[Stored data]
____
import Mathlib
import Literature.Analysis.FluidPDE.TaoCascadeODE
import HarnessLib

/-!
# `SubcriticalEnvelope.ForwardSourceTailEnvelope` (stmt-NavierStokesRegularity-26373) — LINEAR
RE-DRESSING TRANSFER for honest viscous lattice solutions (helper file, `--supports`)

Context (KEY-NS #103/#105, critic idea-crit-3 RE-RULE 2026-08-28T08:35:05Z, structural negative
of prover-ns-ow-p1-g4): the forward-source cruxes of the TL-M2Break cluster quantify over table
classes that are closed under flux-preserving RE-DRESSINGS (splitting a mode `p : q`, differential
feeds `(p x_a − q x_b)²` with a symmetric back-reaction split).  A re-dressing is a pair of tables
`α`, `α̃` and a real `m × m` matrix `L` such that the cascade nonlinearity INTERTWINES along the
linear mode map `X̃_{i,k} = Σ_j L_{ij} X_{j,k}`:
`quadTerm ε₀ α̃ X̃ i k t = Σ_j L_{ij} · quadTerm ε₀ α X j k t`.
This file proves, once and for all tables, that under such an identity on a window `[0, s]` the
mapped family `X̃` inherits EVERY hypothesis the crux binders place on a solution — the five
«honesty» clauses of `ForwardSourceTailEnvelope` / `ViscousTailEnvelope` / `ForwardTailCeiling` /
`CeilingAt` / `ForwardHopWake`:

* `redress_init`     — one-shell initial datum, with the mapped datum `X̃₀ = L X₀`;
* `redress_noLow`    — no amplitudes below the datum shell;
* `redress_bound`    — the (4.5)-weighted a-priori bound (constant `(Σ_{ij}|L_{ij}|)·|M|`);
* `redress_continuous` — continuity of every amplitude;
* `redress_ode`      — the exact `ν`-viscous equation of motion as `HasDerivWithinAt` on
  `Icc 0 s` (the damping `−ν(1+ε₀)^{2k}X_{i,k}` is diagonal and shell-wise, so it commutes with
  any mode map);

plus two generic facts used by the re-dressing arguments:

* `quadTerm_eq_zero_of_coeff_target` — a component into which no structure constant points has
  vanishing cascade nonlinearity;
* `sq_le_sq_init_of_damped` — an amplitude driven only by its own damping `y' = −c·y`, `c ≥ 0`,
  on `[0, s]` does not grow in energy: `y(t)² ≤ y(0)²`.

With these, «new crux AS TYPED ⇒ old body on the witness table» (twin-`α_SB`, twin-`T₁₀`)
reduces to ONE algebraic intertwining identity per witness (sibling file
`SubcriticalEnvelopeForwardSourceTailEnvelopeSideBranch.lean`) — this is the kernel form of the
critic's standing probe BC8 «surgery invariance».

HONEST FRAMING: elementary calculus/algebra about Tao-type MODEL lattice ODEs (route
SubcriticalEnvelope, rung TL-M2Break); no crux is proved or refuted here; nothing in this file is a
statement about the Navier–Stokes equations, and NS regularity is NOT advanced by it.
-/

noncomputable section

-- the sub-problem namespace `NavierStokesRegularity.NavierStokesRegularity` is the tree's layout (D-0017)
set_option linter.dupNamespace false

namespace Summit.NavierStokesRegularity.NavierStokesRegularity.Theorems

open Set
open Literature.Analysis.FluidPDE.TaoCascade

section Redressing

variable {m : ℕ} {ε₀ : ℝ}
  {L : Fin m → Fin m → ℝ} {X Xt : Fin m → ℤ → ℝ → ℝ} {X₀ Xt₀ : Fin m → ℝ}

/-- **Re-dressing keeps the one-shell initial condition.** If `X` starts from the one-shell datum
`X₀` at shell `0` and `X̃ = L·X` mode-wise, then `X̃` starts from the one-shell datum `L·X₀`.
MODEL lattice bookkeeping. [this file] -/
theorem redress_init (hXt : ∀ i k t, Xt i k t = ∑ j, L i j * X j k t)
    (hXt₀ : ∀ i, Xt₀ i = ∑ j, L i j * X₀ j)
    (hinit : ∀ i k, X i k 0 = if k = 0 then X₀ i else 0) :
    ∀ i k, Xt i k 0 = if k = 0 then Xt₀ i else 0 := by
  intro i k
  rw [hXt]
  split_ifs with hk
  · rw [hXt₀]
    exact Finset.sum_congr rfl fun j _ => by rw [hinit, if_pos hk]
  · exact Finset.sum_eq_zero fun j _ => by rw [hinit, if_neg hk, mul_zero]

/-- **Re-dressing keeps «no very low frequencies».** MODEL lattice bookkeeping. [this file] -/
theorem redress_noLow (hXt : ∀ i k t, Xt i k t = ∑ j, L i j * X j k t)
    (hlow : ∀ i k, k < 0 → ∀ t, X i k t = 0) :
    ∀ i k, k < 0 → ∀ t, Xt i k t = 0 := by
  intro i k hk t
  rw [hXt]
  exact Finset.sum_eq_zero fun j _ => by rw [hlow j k hk t, mul_zero]

/-- **Re-dressing keeps the (4.5)-weighted a-priori bound**, with constant `(Σ_{i,j} |L_{ij}|)·|M|`.
MODEL lattice bookkeeping. [this file] -/
theorem redress_bound (hXt : ∀ i k t, Xt i k t = ∑ j, L i j * X j k t)
    (hbd : ∃ M : ℝ, ∀ (t : ℝ) (i : Fin m) (k : ℤ), (1 + (1 + ε₀) ^ ((10 : ℝ) * k)) * |X i k t| ≤ M) :
    ∃ M : ℝ, ∀ (t : ℝ) (i : Fin m) (k : ℤ), (1 + (1 + ε₀) ^ ((10 : ℝ) * k)) * |Xt i k t| ≤ M := by
  obtain ⟨M, hM⟩ := hbd
  refine ⟨(∑ i, ∑ j, |L i j|) * |M|, fun t i k => ?_⟩
  have hS : (∑ j, |L i j|) * |M| ≤ (∑ i, ∑ j, |L i j|) * |M| := by
    apply mul_le_mul_of_nonneg_right _ (abs_nonneg M)
    exact Finset.single_le_sum (f := fun i => ∑ j, |L i j|)
      (fun i _ => Finset.sum_nonneg fun j _ => abs_nonneg _) (Finset.mem_univ i)
  rcases le_or_gt (1 + (1 + ε₀) ^ ((10 : ℝ) * k)) 0 with hw | hw
  · calc (1 + (1 + ε₀) ^ ((10 : ℝ) * k)) * |Xt i k t| ≤ 0 :=
          mul_nonpos_of_nonpos_of_nonneg hw (abs_nonneg _)
      _ ≤ (∑ i, ∑ j, |L i j|) * |M| := by positivity
  · calc (1 + (1 + ε₀) ^ ((10 : ℝ) * k)) * |Xt i k t|
          ≤ (1 + (1 + ε₀) ^ ((10 : ℝ) * k)) * ∑ j, |L i j| * |X j k t| := by
            rw [hXt]
            apply mul_le_mul_of_nonneg_left _ hw.le
            refine (Finset.abs_sum_le_sum_abs _ _).trans (le_of_eq ?_)
            exact Finset.sum_congr rfl fun j _ => abs_mul _ _
      _ = ∑ j, |L i j| * ((1 + (1 + ε₀) ^ ((10 : ℝ) * k)) * |X j k t|) := by
            rw [Finset.mul_sum]
            exact Finset.sum_congr rfl fun j _ => by ring
      _ ≤ ∑ j, |L i j| * |M| :=
            Finset.sum_le_sum fun j _ =>
              mul_le_mul_of_nonneg_left ((hM t j k).trans (le_abs_self M)) (abs_nonneg _)
      _ = (∑ j, |L i j|) * |M| := by rw [Finset.sum_mul]
      _ ≤ (∑ i, ∑ j, |L i j|) * |M| := hS

/-- **Re-dressing keeps continuity of every amplitude.** MODEL lattice bookkeeping. [this file] -/
theorem redress_continuous (hXt : ∀ i k t, Xt i k t = ∑ j, L i j * X j k t)
    (hcont : ∀ i k, Continuous (X i k)) : ∀ i k, Continuous (Xt i k) := by
  intro i k
  have h : Xt i k = fun t => ∑ j, L i j * X j k t := funext fun t => hXt i k t
  rw [h]
  exact continuous_finsetSum _ fun j _ => continuous_const.mul (hcont j k)

/-- **Re-dressing keeps the exact `ν`-viscous equation of motion** on the window `[0, s]`, given
the INTERTWINING identity `quadTerm ε₀ α̃ X̃ i k t = Σ_j L_{ij} · quadTerm ε₀ α X j k t` there (the
damping `−ν(1+ε₀)^{2k}X_{i,k}` is diagonal and shell-wise, hence commutes with the mode map).
MODEL lattice bookkeeping. [this file] -/
theorem redress_ode {ν s : ℝ} {α αt : Fin m → Fin m → Fin m → ℤ × ℤ × ℤ → ℝ}
    (hXt : ∀ i k t, Xt i k t = ∑ j, L i j * X j k t)
    (hQ : ∀ (i : Fin m) (k : ℤ), ∀ t ∈ Icc (0 : ℝ) s,
      quadTerm ε₀ αt Xt i k t = ∑ j, L i j * quadTerm ε₀ α X j k t)
    (hode : ∀ (i : Fin m) (k : ℤ), ∀ t ∈ Icc (0 : ℝ) s, HasDerivWithinAt (X i k)
      (quadTerm ε₀ α X i k t - ν * (1 + ε₀) ^ ((2 : ℝ) * k) * X i k t) (Icc 0 s) t) :
    ∀ (i : Fin m) (k : ℤ), ∀ t ∈ Icc (0 : ℝ) s, HasDerivWithinAt (Xt i k)
      (quadTerm ε₀ αt Xt i k t - ν * (1 + ε₀) ^ ((2 : ℝ) * k) * Xt i k t) (Icc 0 s) t := by
  intro i k t ht
  have h : Xt i k = fun t => ∑ j, L i j * X j k t := funext fun t => hXt i k t
  have hsum : HasDerivWithinAt (Xt i k)
      (∑ j, L i j * (quadTerm ε₀ α X j k t - ν * (1 + ε₀) ^ ((2 : ℝ) * k) * X j k t))
      (Icc 0 s) t := by
    rw [h]
    exact HasDerivWithinAt.fun_sum fun j _ => (hode j k t ht).const_mul (L i j)
  refine hsum.congr_deriv ?_
  rw [hQ i k t ht, hXt i k t, Finset.mul_sum, ← Finset.sum_sub_distrib]
  exact Finset.sum_congr rfl fun j _ => by ring

/-- **A component nobody points at has no cascade nonlinearity.** If every structure constant
`α i₁ i₂ c μ` with target `c` vanishes on the shift set, then `quadTerm ε₀ α X c n t = 0`.
MODEL lattice bookkeeping. [this file] -/
theorem quadTerm_eq_zero_of_coeff_target {α : Fin m → Fin m → Fin m → ℤ × ℤ × ℤ → ℝ} {c : Fin m}
    (h : ∀ (i₁ i₂ : Fin m), ∀ μ ∈ shiftSet, α i₁ i₂ c μ = 0)
    (X : Fin m → ℤ → ℝ → ℝ) (n : ℤ) (t : ℝ) : quadTerm ε₀ α X c n t = 0 := by
  unfold quadTerm
  exact Finset.sum_eq_zero fun i₁ _ => Finset.sum_eq_zero fun i₂ _ =>
    Finset.sum_eq_zero fun μ hμ => by rw [h i₁ i₂ μ hμ, zero_mul, zero_mul]

/-- **A purely damped amplitude does not grow in energy.** If `y' = q(t) − c·y` within `[0, s]`
with `q ≡ 0` there and `c ≥ 0` (an amplitude whose cascade nonlinearity vanishes, driven only by its
own viscous damping), then `y(t)² ≤ y(0)²` on `[0, s]`.  Elementary calculus. [this file] -/
theorem sq_le_sq_init_of_damped {y q : ℝ → ℝ} {c s : ℝ} (hc : 0 ≤ c) (hy : Continuous y)
    (hq : ∀ t ∈ Icc (0 : ℝ) s, q t = 0)
    (hode : ∀ t ∈ Icc (0 : ℝ) s, HasDerivWithinAt y (q t - c * y t) (Icc 0 s) t) :
    ∀ t ∈ Icc (0 : ℝ) s, y t ^ 2 ≤ y 0 ^ 2 := by
  intro t ht
  have hanti : AntitoneOn (fun u => y u * y u) (Icc 0 s) := by
    apply antitoneOn_of_hasDerivWithinAt_nonpos (convex_Icc 0 s)
      (f' := fun u => (q u - c * y u) * y u + y u * (q u - c * y u))
    · exact (hy.mul hy).continuousOn
    · intro u hu
      have hd := (hode u (interior_subset hu)).mono (interior_subset (s := Icc (0 : ℝ) s))
      exact hd.mul hd
    · intro u hu
      have h0 : q u = 0 := hq u (interior_subset hu)
      have : 0 ≤ c * (y u * y u) := mul_nonneg hc (mul_self_nonneg _)
      rw [h0]
      nlinarith
  have := hanti ⟨le_refl 0, ht.1.trans ht.2⟩ ht ht.1
  simpa only [sq] using this


/-- **ENVELOPE PULLBACK UNDER A RE-DRESSING (the BC8 «surgery invariance» tool).**  Let the tables
`α`, `α̃` be intertwined by the mode map `L` (identity `hQ`, for ALL amplitude families), let `D` be
a set of DEAD components of `α` (no structure constant targets them, `hD`), and suppose the shell
energy of `α` is dominated by the `S`-partial shell energy of the image plus the dead part (`hE`,
an inequality between quadratic forms on `ℝ^m`).  Then, for a fixed one-shell datum `X₀`, window
`[0, s]`, viscosity `ν ≥ 0` and constants `C`, `η`: if EVERY honest `ν`-viscous `α̃`-solution on
`[0, s]` from the datum `L X₀` has `S`-partial tail energies `≤ C (1+ε₀)^{-(1+η)n}`, then EVERY
honest `ν`-viscous `α`-solution on `[0, s]` from `X₀` has TOTAL tail energies
`≤ (C + Σ_{c∈D} ½X₀(c)²)(1+ε₀)^{-(1+η)n}` (the dead components only carry their damped datum at
shell `0`).  This is exactly the shape of the solution clauses of `ForwardSourceTailEnvelope` (for
`α̃`, `S`) and of `ViscousTailEnvelope` (for `α`).  MODEL lattice statement; pure bookkeeping +
`sq_le_sq_init_of_damped`. [this file] -/
theorem envelope_pullback_of_redress {ν η C s : ℝ} (hε : -1 < ε₀) (hν : 0 ≤ ν)
    {α αt : Fin m → Fin m → Fin m → ℤ × ℤ × ℤ → ℝ} (L : Fin m → Fin m → ℝ) (S D : Finset (Fin m))
    (hD : ∀ c ∈ D, ∀ (i₁ i₂ : Fin m), ∀ μ ∈ shiftSet, α i₁ i₂ c μ = 0)
    (hQ : ∀ (Y : Fin m → ℤ → ℝ → ℝ) (i : Fin m) (k : ℤ) (t : ℝ),
      quadTerm ε₀ αt (fun i k t => ∑ j, L i j * Y j k t) i k t = ∑ j, L i j * quadTerm ε₀ α Y j k t)
    (hE : ∀ v : Fin m → ℝ, ∑ i, (1 / 2 : ℝ) * v i ^ 2 ≤
      ∑ i ∈ S, (1 / 2 : ℝ) * (∑ j, L i j * v j) ^ 2 + ∑ c ∈ D, (1 / 2 : ℝ) * v c ^ 2)
    (X₀ : Fin m → ℝ)
    (henv : ∀ Xt : Fin m → ℤ → ℝ → ℝ,
      (∀ i k, Xt i k 0 = if k = 0 then (∑ j, L i j * X₀ j) else 0) →
      (∀ i k, k < 0 → ∀ t, Xt i k t = 0) →
      (∃ M : ℝ, ∀ (t : ℝ) (i : Fin m) (k : ℤ), (1 + (1 + ε₀) ^ ((10 : ℝ) * k)) * |Xt i k t| ≤ M) →
      (∀ i k, Continuous (Xt i k)) →
      (∀ (i : Fin m) (k : ℤ), ∀ t ∈ Icc (0 : ℝ) s, HasDerivWithinAt (Xt i k)
        (quadTerm ε₀ αt Xt i k t - ν * (1 + ε₀) ^ ((2 : ℝ) * k) * Xt i k t) (Icc 0 s) t) →
      ∀ n N : ℕ, n ≤ N → ∀ t ∈ Icc (0 : ℝ) s,
        ∑ k ∈ Finset.Icc n N, ∑ i ∈ S, (1 / 2 : ℝ) * Xt i (k : ℤ) t ^ 2 ≤
          C * (1 + ε₀) ^ (-((1 + η) * (n : ℝ)))) :
    ∀ X : Fin m → ℤ → ℝ → ℝ,
      (∀ i k, X i k 0 = if k = 0 then X₀ i else 0) →
      (∀ i k, k < 0 → ∀ t, X i k t = 0) →
      (∃ M : ℝ, ∀ (t : ℝ) (i : Fin m) (k : ℤ), (1 + (1 + ε₀) ^ ((10 : ℝ) * k)) * |X i k t| ≤ M) →
      (∀ i k, Continuous (X i k)) →
      (∀ (i : Fin m) (k : ℤ), ∀ t ∈ Icc (0 : ℝ) s, HasDerivWithinAt (X i k)
        (quadTerm ε₀ α X i k t - ν * (1 + ε₀) ^ ((2 : ℝ) * k) * X i k t) (Icc 0 s) t) →
      ∀ n N : ℕ, n ≤ N → ∀ t ∈ Icc (0 : ℝ) s,
        ∑ k ∈ Finset.Icc n N, ∑ i, (1 / 2 : ℝ) * X i (k : ℤ) t ^ 2 ≤
          (C + ∑ c ∈ D, (1 / 2 : ℝ) * X₀ c ^ 2) * (1 + ε₀) ^ (-((1 + η) * (n : ℝ))) := by
  intro X hinit hlow hbd hcont hode n N hnN t ht
  obtain ⟨Xt, hXt⟩ : ∃ Xt : Fin m → ℤ → ℝ → ℝ, ∀ i k t, Xt i k t = ∑ j, L i j * X j k t :=
    ⟨fun i k t => ∑ j, L i j * X j k t, fun _ _ _ => rfl⟩
  have hQ' : ∀ (i : Fin m) (k : ℤ), ∀ t ∈ Icc (0 : ℝ) s,
      quadTerm ε₀ αt Xt i k t = ∑ j, L i j * quadTerm ε₀ α X j k t := by
    intro i k t _
    have hfun : Xt = fun i k t => ∑ j, L i j * X j k t :=
      funext fun i => funext fun k => funext fun t => hXt i k t
    rw [hfun]
    exact hQ X i k t
  have h1 := henv Xt (redress_init hXt (Xt₀ := fun i => ∑ j, L i j * X₀ j) (fun _ => rfl) hinit)
    (redress_noLow hXt hlow) (redress_bound hXt hbd) (redress_continuous hXt hcont)
    (redress_ode hXt hQ' hode) n N hnN t ht
  have hlam : 0 < 1 + ε₀ := by linarith
  -- the dead components only decay
  have hdead : ∀ c ∈ D, ∀ k : ℤ, X c k t ^ 2 ≤ X c k 0 ^ 2 := by
    intro c hc k
    refine sq_le_sq_init_of_damped (q := fun u => quadTerm ε₀ α X c k u)
      (c := ν * (1 + ε₀) ^ ((2 : ℝ) * k)) (s := s)
      (mul_nonneg hν (Real.rpow_nonneg hlam.le _)) (hcont c k)
      (fun u _ => quadTerm_eq_zero_of_coeff_target (hD c hc) X k u) (fun u hu => hode c k u hu) t ht
  -- per-shell energy comparison
  have hshell : ∀ k : ℤ, ∑ i, (1 / 2 : ℝ) * X i k t ^ 2 ≤
      ∑ i ∈ S, (1 / 2 : ℝ) * Xt i k t ^ 2 +
        ∑ c ∈ D, (1 / 2 : ℝ) * (if k = 0 then X₀ c else 0) ^ 2 := by
    intro k
    have hEk := hE (fun i => X i k t)
    simp only at hEk
    simp_rw [← hXt] at hEk
    refine hEk.trans (add_le_add (le_refl _) ?_)
    exact Finset.sum_le_sum fun c hc => by
      rw [← hinit c k]
      exact mul_le_mul_of_nonneg_left (hdead c hc k) (by norm_num)
  -- the dead part sums to at most its datum energy, and only when `n = 0`
  set A : ℝ := ∑ c ∈ D, (1 / 2 : ℝ) * X₀ c ^ 2 with hA_def
  have hA0 : 0 ≤ A := Finset.sum_nonneg fun c _ => by positivity
  have hin : ∀ k : ℕ, (∑ c ∈ D, (1 / 2 : ℝ) * (if ((k : ℤ)) = 0 then X₀ c else 0) ^ 2) =
      if k = 0 then A else 0 := by
    intro k
    by_cases hk : k = 0
    · subst hk
      simp [hA_def]
    · simp [hk]
  have hdeadsum : ∑ k ∈ Finset.Icc n N, ∑ c ∈ D, (1 / 2 : ℝ) * (if ((k : ℕ) : ℤ) = 0 then X₀ c else 0) ^ 2
      ≤ A * (1 + ε₀) ^ (-((1 + η) * (n : ℝ))) := by
    rw [Finset.sum_congr rfl fun k _ => hin k, Finset.sum_ite_eq']
    split_ifs with h0
    · have hn : n = 0 := Nat.le_zero.mp (Finset.mem_Icc.mp h0).1
      subst hn
      simp
    · exact mul_nonneg hA0 (Real.rpow_nonneg hlam.le _)
  calc ∑ k ∈ Finset.Icc n N, ∑ i, (1 / 2 : ℝ) * X i (k : ℤ) t ^ 2
      ≤ ∑ k ∈ Finset.Icc n N, (∑ i ∈ S, (1 / 2 : ℝ) * Xt i (k : ℤ) t ^ 2 +
          ∑ c ∈ D, (1 / 2 : ℝ) * (if ((k : ℕ) : ℤ) = 0 then X₀ c else 0) ^ 2) :=
        Finset.sum_le_sum fun k _ => hshell k
    _ = (∑ k ∈ Finset.Icc n N, ∑ i ∈ S, (1 / 2 : ℝ) * Xt i (k : ℤ) t ^ 2) +
          ∑ k ∈ Finset.Icc n N, ∑ c ∈ D, (1 / 2 : ℝ) * (if ((k : ℕ) : ℤ) = 0 then X₀ c else 0) ^ 2 :=
        Finset.sum_add_distrib
    _ ≤ C * (1 + ε₀) ^ (-((1 + η) * (n : ℝ))) + A * (1 + ε₀) ^ (-((1 + η) * (n : ℝ))) :=
        add_le_add h1 hdeadsum
    _ = (C + A) * (1 + ε₀) ^ (-((1 + η) * (n : ℝ))) := by ring

end Redressing

end Summit.NavierStokesRegularity.NavierStokesRegularity.Theorems

end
____
[Work task]
Each line of the data that includes "damping" should be copied.

[Response]
  `Icc 0 s` (the damping `−ν(1+ε₀)^{2k}X_{i,k}` is diagonal and shell-wise, so it commutes with
* `sq_le_sq_init_of_damped` — an amplitude driven only by its own damping `y' = −c·y`, `c ≥ 0`,
damping `−ν(1+ε₀)^{2k}X_{i,k}` is diagonal and shell-wise, hence commutes with the mode map).
own viscous damping), then `y(t)² ≤ y(0)²` on `[0, s]`.  Elementary calculus. [this file] -/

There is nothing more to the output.